We were scheduled to take the red-eye out that night. The funeral was the next morning. Chapter Eleven had been dealing with the bureaucratic side of things, getting the death certificates and placing the obituaries. He asked me nothing about my time in San Francisco or at Sixty-Niners. Only when we were on the plane and Chapter Eleven had had a few beers did he allude to my condition. “So, I guess I can’t call you Callie anymore.”
“Call me whatever you want.”
“How about ‘bro’?”
“Fine with me.”
He was quiet, blinking. There was the usual lag time while he thought. “I never heard much about what happened out there at that clinic. I was up in Marquette. I wasn’t talking to Mom and Dad that much.”
“I ran away.”
“Why?
“They were going to cut me up.”
I could feel him staring at me, with that outer glaze that concealed considerable mental activity. “It’s a little bit weird for me,” he said.
“It’s weird for me, too.”
A moment later he let out a laugh. “Hah! Weird! Pretty fucking weird.”
I was shaking my head in comic despair. “You can say that again. Bro.”
Confronted with the impossible, there was no option but to treat it as normal. We didn’t have an upper register, so to speak, but only the middle range of our shared experience and ways of behaving, of joking around. But it got us through.

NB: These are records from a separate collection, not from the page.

import Summits.QuantumFields.BalabanUV.Beta.GAN24.ConstantBackgroundVolumeLimit

/-!
# `BalabanUV.Beta.GAN24.BackgroundVolumeLimit` — binder row G-an2-4 ∕ (CONV-C), route R7 «TWO CURRENCIES», PART 149: THE BACKGROUND's VOLUME LIMIT IS THE BACKGROUND's POINTWISE LIMIT.
# PART 147's u-derivative END displays ONE input — the pair entry limits (EL₂) of the first-order coupling `P(V_t)^{(k)} = Σ_μ diag(V_t,μ)·∇_μ` at fine integer readings.  Since
# `∇_μ`'s entries at integer pairs are EVENTUALLY the `ℤ^d` stencil (PART 148's `tendsto_fdiff_pair`), that input is EXACTLY the convergence of the background's own values
# `V_t k μ (ẑ_t, f)` at every fine integer reading (EL₁ of `V_t`): §1 proves EL₂(P(V_t)) ⇐ EL₁(V_t) along ANY volume sequence `side t → ∞`; §2 restates PART 147's END modulo
# EL₁(V_t) only; §3 the class of EVENTUALLY-PULLED-BACK families (`V_t k μ (ẑ_t, f) = v k μ z f` for all large `t` — the samples of ONE `ℤ^d` datum, whatever the family does on
# small volumes or near the seam) has EL₁ for free, so PART 147's END holds for it with NOTHING displayed beyond the volume-uniform Lipschitz letters; PART 148's constant class is
# the sub-case `v k μ z f = v_μ` (unit b2b-balaban-gan24-p3, gen 55; v1)

NOT IN PRINT; OUR PROOF ([folklore] bookkeeping BY NAME over PART 147 (`conv_effIns_of_background`), PART 148 (`tendsto_fdiff_pair`, `lipschitzBackground_of_const`), NE2's
`FirstOrderBackgroundModel` (`LipschitzBackground`, `Pmodel`, `firstOrder`); [Balaban1987RG1] (1.21)–(1.22) p. 264 LOCATE the shapes; nothing printed is a hypothesis).
HONEST FRAMING (cell contract, verbatim): «discharging `BetaPertH` makes Bałaban's UV stability UNCONDITIONAL — a real constructive-QFT result; it is NOT the
continuum limit and NOT the Clay problem.»  HONEST DEPENDENCY (verbatim): «continuum YM on T⁴ ⇐ BetaPertH ∧ nine spine estimates (0/9 proved); BetaPertH ⇐
(D1) ∧ (D4) ∧ CAP+tail; G-an2-4 gates asym, D1 and NE2/3/4.»

WHAT THIS FILE PROVES (0 sorry, 0 `def`; `ẑ_t = castT (cubic d (n_k·side t)) z` the fine reading of `z ∈ ℤ^d` at level `k`):
* §1 **`tendsto_Pmodel_pair_of_tendsto`** — along ANY `side t → ∞`: EL₁ of the background at level `k` (`∀ μ f z, ∃ s, V_t k μ (ẑ_t, f) → s`) ⟹ EL₂ of `P(V_t)^{(k)}` at fine integer
  pairs; `tendsto_of_eventually_eq`, `tendsto_background_of_eventually_pullback` (eventually-pulled-back families have EL₁).
* §2 **`conv_effIns_of_tendsto_background`** — PART 147's END (`d ≥ 3`, `L ≥ 2`, `a > 0`, `μ ≠ ν`, even cubic volumes) for every volume-indexed family of Lipschitz backgrounds (`α, β`
  uniform) DISPLAYING ONLY EL₁ of `V_t`.
* §3 **`conv_effIns_of_eventually_pullback`** — the END with NO limit hypothesis for every Lipschitz family whose readings at each fixed fine integer point are eventually those of one
  `ℤ^d` datum `v` (PART 148's `conv_effIns_constBackground` is the sub-case `v k μ z f = v_μ`; not restated).
WHAT IT DOES NOT DO: construct the torus samples of a given `ℤ^d` connection (the seam clauses of `LipschitzBackground` on small volumes are the user's); `U ≠ 1` beyond first order (PARTs
151–152); `d ≤ 2`; odd volumes.  SUPPLIER work; NEVER «G-an2-4 closed»; NOT (CONV-C), NOT D1, NOT `BetaPertH`, NOT continuum, NOT Clay.  Records: `HOME/b2b-balaban-gan24-p3/gen55/README.md`.
-/

noncomputable section

open scoped BigOperators ComplexConjugate Matrix Matrix.Norms.L2Operator
open Filter Topology

namespace Summit.QuantumFields.BalabanUV.Beta.GAN24.BackgroundVolumeLimit

open Literature.MathematicalPhysics.QuantumFieldTheory.Balaban1983to89
open Literature.MathematicalPhysics.QuantumFieldTheory.Balaban1983to89.B5Prop11Plancherel (Tor fine fdiff)
open Literature.MathematicalPhysics.QuantumFieldTheory.Balaban1983to89.B5G183RateUnitTower (lev)
open Literature.MathematicalPhysics.QuantumFieldTheory.Balaban1983to89.B12Sec2to5 (betaPrime510)
open Literature.MathematicalPhysics.QuantumFieldTheory.Balaban1983to89.Beta (Site IsInfiniteVolumeLimit)
open Literature.MathematicalPhysics.QuantumFieldTheory.Balaban1983to89.Beta.FreeLegDictionary (cubic)
open Literature.MathematicalPhysics.QuantumFieldTheory.Balaban1983to89.Beta.BlockKernelVolumeSockets (evenPeriod tendsto_evenPeriod)
open Literature.MathematicalPhysics.QuantumFieldTheory.Balaban1983to89.Beta.VectorTails (castT)
open Literature.MathematicalPhysics.QuantumFieldTheory.Balaban1983to89.Beta.LimitRate (StepRate limKernelOf KernelInputs)
open Summit.QuantumFields.BalabanUV.T4Continuum
open Summit.QuantumFields.BalabanUV.T4Continuum.CovariantAveragingTower (avgTow)
open Summit.QuantumFields.BalabanUV.T4Continuum.BalabanAveragedTowerUnit (idx QBlev calGlev unitCovB)
open Summit.QuantumFields.BalabanUV.T4Continuum.BalabanAveragedCoerciveTower (unitIdx)
open Summit.QuantumFields.BalabanUV.T4Continuum.FirstOrderBackgroundModel (LipschitzBackground Pmodel firstOrder)
open Summit.QuantumFields.BalabanUV.Beta.GAN24.EffectiveFormInsertionVolumeLimit (conv_effIns_of_background)
open Summit.QuantumFields.BalabanUV.Beta.GAN24.ConstantBackgroundVolumeLimit (tendsto_fdiff_pair lipschitzBackground_of_const)

variable {d : ℕ} (L : ℕ) [NeZero L]

/-! ## §1 EL₂ of the first-order coupling from EL₁ of the background, along any volume sequence -/

section AnyVolume

variable {side : ℕ → ℕ} [∀ t, NeZero (side t)]

/-- **`tendsto_Pmodel_pair_of_tendsto` — THE COUPLING's PAIR ENTRY LIMITS ARE THE BACKGROUND's POINTWISE LIMITS** [folklore]: along `side t → ∞`, at level `k`, if every reading
`V_t k μ (ẑ_t, f)` of the background at a fixed fine integer point converges (EL₁), then every entry `P(V_t)^{(k)}((ẑ_t,f),(ẑ′_t,g))` converges (EL₂) — the entry is
`Σ_μ V_t k μ (ẑ_t,f)·(∇^{(k)}_μ)((ẑ_t,f),(ẑ′_t,g))` and the stencil factor is eventually constant (PART 148). -/
theorem tendsto_Pmodel_pair_of_tendsto (hside : Tendsto side atTop atTop) (k : ℕ) (V : (t : ℕ) → (k : ℕ) → Fin d → (idx L (cubic d (side t)) k → ℂ))
    (hV : ∀ (μ f : Fin d) (z : Fin d → ℤ), ∃ s : ℂ, Tendsto (fun t => V t k μ (castT (cubic d (lev L k * side t)) z, f)) atTop (𝓝 s))
    (f g : Fin d) (z z' : Fin d → ℤ) :
    ∃ s : ℂ, Tendsto (fun t => Pmodel L (cubic d (side t)) (V t) k (castT (cubic d (lev L k * side t)) z, f) (castT (cubic d (lev L k * side t)) z', g)) atTop (𝓝 s) := by
  have hside' : Tendsto (fun t => lev L k * side t) atTop atTop :=
    Filter.Tendsto.const_mul_atTop' (Nat.pos_of_ne_zero (NeZero.ne (lev L k))) hside |>.congr fun t => by ring
  choose sV hsV using hV
  refine ⟨∑ μ, sV μ f z * (((lev L k : ℕ) : ℂ) * ((if z' = z + Pi.single μ 1 ∧ g = f then 1 else 0) - (if z' = z ∧ g = f then 1 else 0))), ?_⟩
  have e : ∀ t, Pmodel L (cubic d (side t)) (V t) k (castT (cubic d (lev L k * side t)) z, f) (castT (cubic d (lev L k * side t)) z', g)
      = ∑ μ, V t k μ (castT (cubic d (lev L k * side t)) z, f)
          * fdiff (cubic d (lev L k * side t)) ((lev L k : ℕ) : ℂ) μ (castT (cubic d (lev L k * side t)) z, f) (castT (cubic d (lev L k * side t)) z', g) := by
    intro t
    unfold Pmodel firstOrder
    rw [Matrix.sum_apply]
    refine Finset.sum_congr rfl fun μ _ => ?_
    rw [Matrix.diagonal_mul]
  simp only [e]
  exact tendsto_finsetSum _ fun μ _ => (hsV μ f z).mul (tendsto_fdiff_pair (d := d) hside' ((lev L k : ℕ) : ℂ) μ f g z z')

/-- **an eventually constant reading converges** [folklore]: a sequence that equals `v` for all large `t` tends to `v`. -/
theorem tendsto_of_eventually_eq {u : ℕ → ℂ} {v : ℂ} (h : ∀ᶠ t in atTop, u t = v) : Tendsto u atTop (𝓝 v) :=
  tendsto_const_nhds.congr' (h.mono fun _ ht => ht.symm)

omit [NeZero L] [∀ t, NeZero (side t)] in
/-- **EL₁ of an eventually-pulled-back family** [folklore]: if at every level, direction, component and integer point the reading `V_t k μ (ẑ_t, f)` is eventually the value
`v k μ z f` of ONE `ℤ^d` datum, the family has EL₁ (with limits `v`). -/
theorem tendsto_background_of_eventually_pullback (V : (t : ℕ) → (k : ℕ) → Fin d → (idx L (cubic d (side t)) k → ℂ)) (v : ℕ → Fin d → (Fin d → ℤ) → Fin d → ℂ)
    (hpull : ∀ k (μ f : Fin d) (z : Fin d → ℤ), ∀ᶠ t in atTop, V t k μ (castT (cubic d (lev L k * side t)) z, f) = v k μ z f)
    (k : ℕ) (μ f : Fin d) (z : Fin d → ℤ) :
    ∃ s : ℂ, Tendsto (fun t => V t k μ (castT (cubic d (lev L k * side t)) z, f)) atTop (𝓝 s) :=
  ⟨v k μ z f, tendsto_of_eventually_eq (hpull k μ f z)⟩

end AnyVolume

/-! ## §2 PART 147's END modulo EL₁ of the background only -/

variable (a : ℝ) (ha : 0 < a)

/-- **`conv_effIns_of_tendsto_background` — THE u-DERIVATIVE SECTOR ON `ℤ^d` MODULO ONLY THE BACKGROUND's POINTWISE LIMIT** [our proof] (`d ≥ 3`, `L ≥ 2`, `a > 0`, `μ ≠ ν`, along
the even cubic volumes `side t = 2(t+1)`): for a volume-indexed family of backgrounds `V_t` with `LipschitzBackground L (cubic d (2(t+1))) (V t) α β` (constants uniform in the volume)
whose readings at every fixed fine integer point converge (`∀ k μ f z, ∃ s, V_t k μ (ẑ_t, f) → s` — DISPLAYED; the background's infinite-volume limit in its weakest form), the tower
`c_k⁻¹·[L^{dk}Q_k(𝒢^{(k)}P(V_t)𝒢^{(k)})Q_kᴴ]·c_k⁻¹` (PART 128's `Σ̇_k` up to sign) has limit kernels `Π_k` (`IsInfiniteVolumeLimit`), `UniformDecay Π μ ν B (κ∕d)`,
`StepRate Π μ ν B′ (κ∕d) (√(L⁻¹))`, `KernelInputs d Π`, and `∀ k, |secondMoment (Π k) μ ν − secondMoment (limKernelOf Π) μ ν| ≤ β′_d(B′∕(1−√(L⁻¹)), κ∕d)·(√(L⁻¹))^k` — PART 147 with its EL₂
input supplied by §1. [cite: Balaban1987RG1, (1.21)–(1.22) p.264 (shapes)] -/
theorem conv_effIns_of_tendsto_background (hL : 2 ≤ L) (hd : 3 ≤ d) {μ ν : Fin d} (hne : μ ≠ ν) {α β : ℝ}
    {V : (t : ℕ) → (k : ℕ) → Fin d → (idx L (cubic d (evenPeriod t)) k → ℂ)} (hV : ∀ t, LipschitzBackground L (cubic d (evenPeriod t)) (V t) α β)
    (hV1 : ∀ k (μ f : Fin d) (z : Fin d → ℤ), ∃ s : ℂ, Tendsto (fun t => V t k μ (castT (cubic d (lev L k * evenPeriod t)) z, f)) atTop (𝓝 s)) :
    ∃ κ B B' : ℝ, 0 < κ ∧ 0 ≤ B ∧ 0 ≤ B' ∧ ∃ Pinf : ℕ → B12Beta.Kernel d,
      (∀ k, IsInfiniteVolumeLimit evenPeriod
        (fun t μ' ν' (z : Site d (evenPeriod t)) => (((unitCovB L (cubic d (evenPeriod t)) a ha k)⁻¹
            * avgTow (QBlev L (cubic d (evenPeriod t))) ((L : ℝ) ^ d)
                (fun k' => calGlev L (cubic d (evenPeriod t)) a ha k' * Pmodel L (cubic d (evenPeriod t)) (V t) k' * calGlev L (cubic d (evenPeriod t)) a ha k') k
            * (unitCovB L (cubic d (evenPeriod t)) a ha k)⁻¹)
          ((unitIdx L (cubic d (evenPeriod t))).symm (z, μ')) ((unitIdx L (cubic d (evenPeriod t))).symm (0, ν'))).re) (Pinf k)) ∧
      Beta.LimitRate.UniformDecay Pinf μ ν B (κ / d) ∧ StepRate Pinf μ ν B' (κ / d) (Real.sqrt ((L : ℝ)⁻¹)) ∧
      (∃ K : KernelInputs d Pinf, K.θ = Real.sqrt ((L : ℝ)⁻¹) ∧ K.c₀ = betaPrime510 d (B' / (1 - Real.sqrt ((L : ℝ)⁻¹))) (κ / d) ∧ K.Pinf = limKernelOf Pinf ∧ K.μ = μ ∧ K.ν = ν) ∧
      (∀ k, |B12Beta.secondMoment (Pinf k) μ ν - B12Beta.secondMoment (limKernelOf Pinf) μ ν|
          ≤ betaPrime510 d (B' / (1 - Real.sqrt ((L : ℝ)⁻¹))) (κ / d) * Real.sqrt ((L : ℝ)⁻¹) ^ k) :=
  conv_effIns_of_background L a ha hL hd hne hV fun k f g z z' => tendsto_Pmodel_pair_of_tendsto L tendsto_evenPeriod k V (hV1 k) f g z z'

/-! ## §3 Eventually-pulled-back families: the END with no limit hypothesis -/

/-- **`conv_effIns_of_eventually_pullback` — THE u-DERIVATIVE SECTOR ON `ℤ^d` FOR THE SAMPLES OF ONE `ℤ^d` BACKGROUND** [our proof] (`d ≥ 3`, `L ≥ 2`, `a > 0`, `μ ≠ ν`, even
cubic volumes): for a volume-indexed family of Lipschitz backgrounds (`α, β` uniform in the volume) whose reading at each fixed level, direction, component and fine integer point is, for
all large `t`, the value `v k μ z f` of ONE datum `v` on `ℤ^d` (so: ANY behaviour on small volumes and near the seam is allowed, only the volume-uniform Lipschitz letters are kept),
PART 147's END holds with NO limit hypothesis: limit kernels, `UniformDecay`, `StepRate (√(L⁻¹))`, `KernelInputs`, `|secondMoment (Π k) − secondMoment Π_∞| ≤ c₀(√(L⁻¹))^k`.
[cite: Balaban1987RG1, (1.21)–(1.22) p.264 (shapes)] -/
theorem conv_effIns_of_eventually_pullback (hL : 2 ≤ L) (hd : 3 ≤ d) {μ ν : Fin d} (hne : μ ≠ ν) {α β : ℝ}
    {V : (t : ℕ) → (k : ℕ) → Fin d → (idx L (cubic d (evenPeriod t)) k → ℂ)} (hV : ∀ t, LipschitzBackground L (cubic d (evenPeriod t)) (V t) α β)
    (v : ℕ → Fin d → (Fin d → ℤ) → Fin d → ℂ)
    (hpull : ∀ k (μ f : Fin d) (z : Fin d → ℤ), ∀ᶠ t in atTop, V t k μ (castT (cubic d (lev L k * evenPeriod t)) z, f) = v k μ z f) :
    ∃ κ B B' : ℝ, 0 < κ ∧ 0 ≤ B ∧ 0 ≤ B' ∧ ∃ Pinf : ℕ → B12Beta.Kernel d,
      (∀ k, IsInfiniteVolumeLimit evenPeriod
        (fun t μ' ν' (z : Site d (evenPeriod t)) => (((unitCovB L (cubic d (evenPeriod t)) a ha k)⁻¹
            * avgTow (QBlev L (cubic d (evenPeriod t))) ((L : ℝ) ^ d)
                (fun k' => calGlev L (cubic d (evenPeriod t)) a ha k' * Pmodel L (cubic d (evenPeriod t)) (V t) k' * calGlev L (cubic d (evenPeriod t)) a ha k') k
            * (unitCovB L (cubic d (evenPeriod t)) a ha k)⁻¹)
          ((unitIdx L (cubic d (evenPeriod t))).symm (z, μ')) ((unitIdx L (cubic d (evenPeriod t))).symm (0, ν'))).re) (Pinf k)) ∧
      Beta.LimitRate.UniformDecay Pinf μ ν B (κ / d) ∧ StepRate Pinf μ ν B' (κ / d) (Real.sqrt ((L : ℝ)⁻¹)) ∧
      (∃ K : KernelInputs d Pinf, K.θ = Real.sqrt ((L : ℝ)⁻¹) ∧ K.c₀ = betaPrime510 d (B' / (1 - Real.sqrt ((L : ℝ)⁻¹))) (κ / d) ∧ K.Pinf = limKernelOf Pinf ∧ K.μ = μ ∧ K.ν = ν) ∧
      (∀ k, |B12Beta.secondMoment (Pinf k) μ ν - B12Beta.secondMoment (limKernelOf Pinf) μ ν|
          ≤ betaPrime510 d (B' / (1 - Real.sqrt ((L : ℝ)⁻¹))) (κ / d) * Real.sqrt ((L : ℝ)⁻¹) ^ k) :=
  conv_effIns_of_tendsto_background L a ha hL hd hne hV (tendsto_background_of_eventually_pullback L V v hpull)

end Summit.QuantumFields.BalabanUV.Beta.GAN24.BackgroundVolumeLimit

end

“One good thing about this gene I have, though,” I said.
“What?”
“I’ll never go bald.”
“Why not?”
“You have to have DHT to go bald.”
“Huh,” said Chapter Eleven, feeling his scalp. “I guess I’m a little heavy on the DHT. I guess I’m what they’d call DHT-rich.”
We reached Detroit a little after six in the morning. The smashed-up Eldorado had been towed to a police yard. Waiting in the airport parking lot was our mother’s car, the “Florida Special.” The lemon-colored Cadillac was all we had left of Milton. It was already beginning to take on the attributes of a relic. The driver’s seat was sunken from the weight of his body. You could see the impression of Milton’s cloven backside in the leather upholstery. Tessie filled this hollow with throw pillows in order to see over the steering wheel. Chapter Eleven had tossed the pillows into the backseat.
In the unseasonal car, with its powerful air-conditioning switched off and sunroof closed, we started for home. We passed the giant Uniroyal tire and the thready woods of Inkster.
“What time’s the funeral?” I asked.
“Eleven.”
It was just getting light. The sun was rising from wherever it rose, behind the distant factories maybe, or over the blind river. The growing light was like a leakage or flood, seeping into the ground.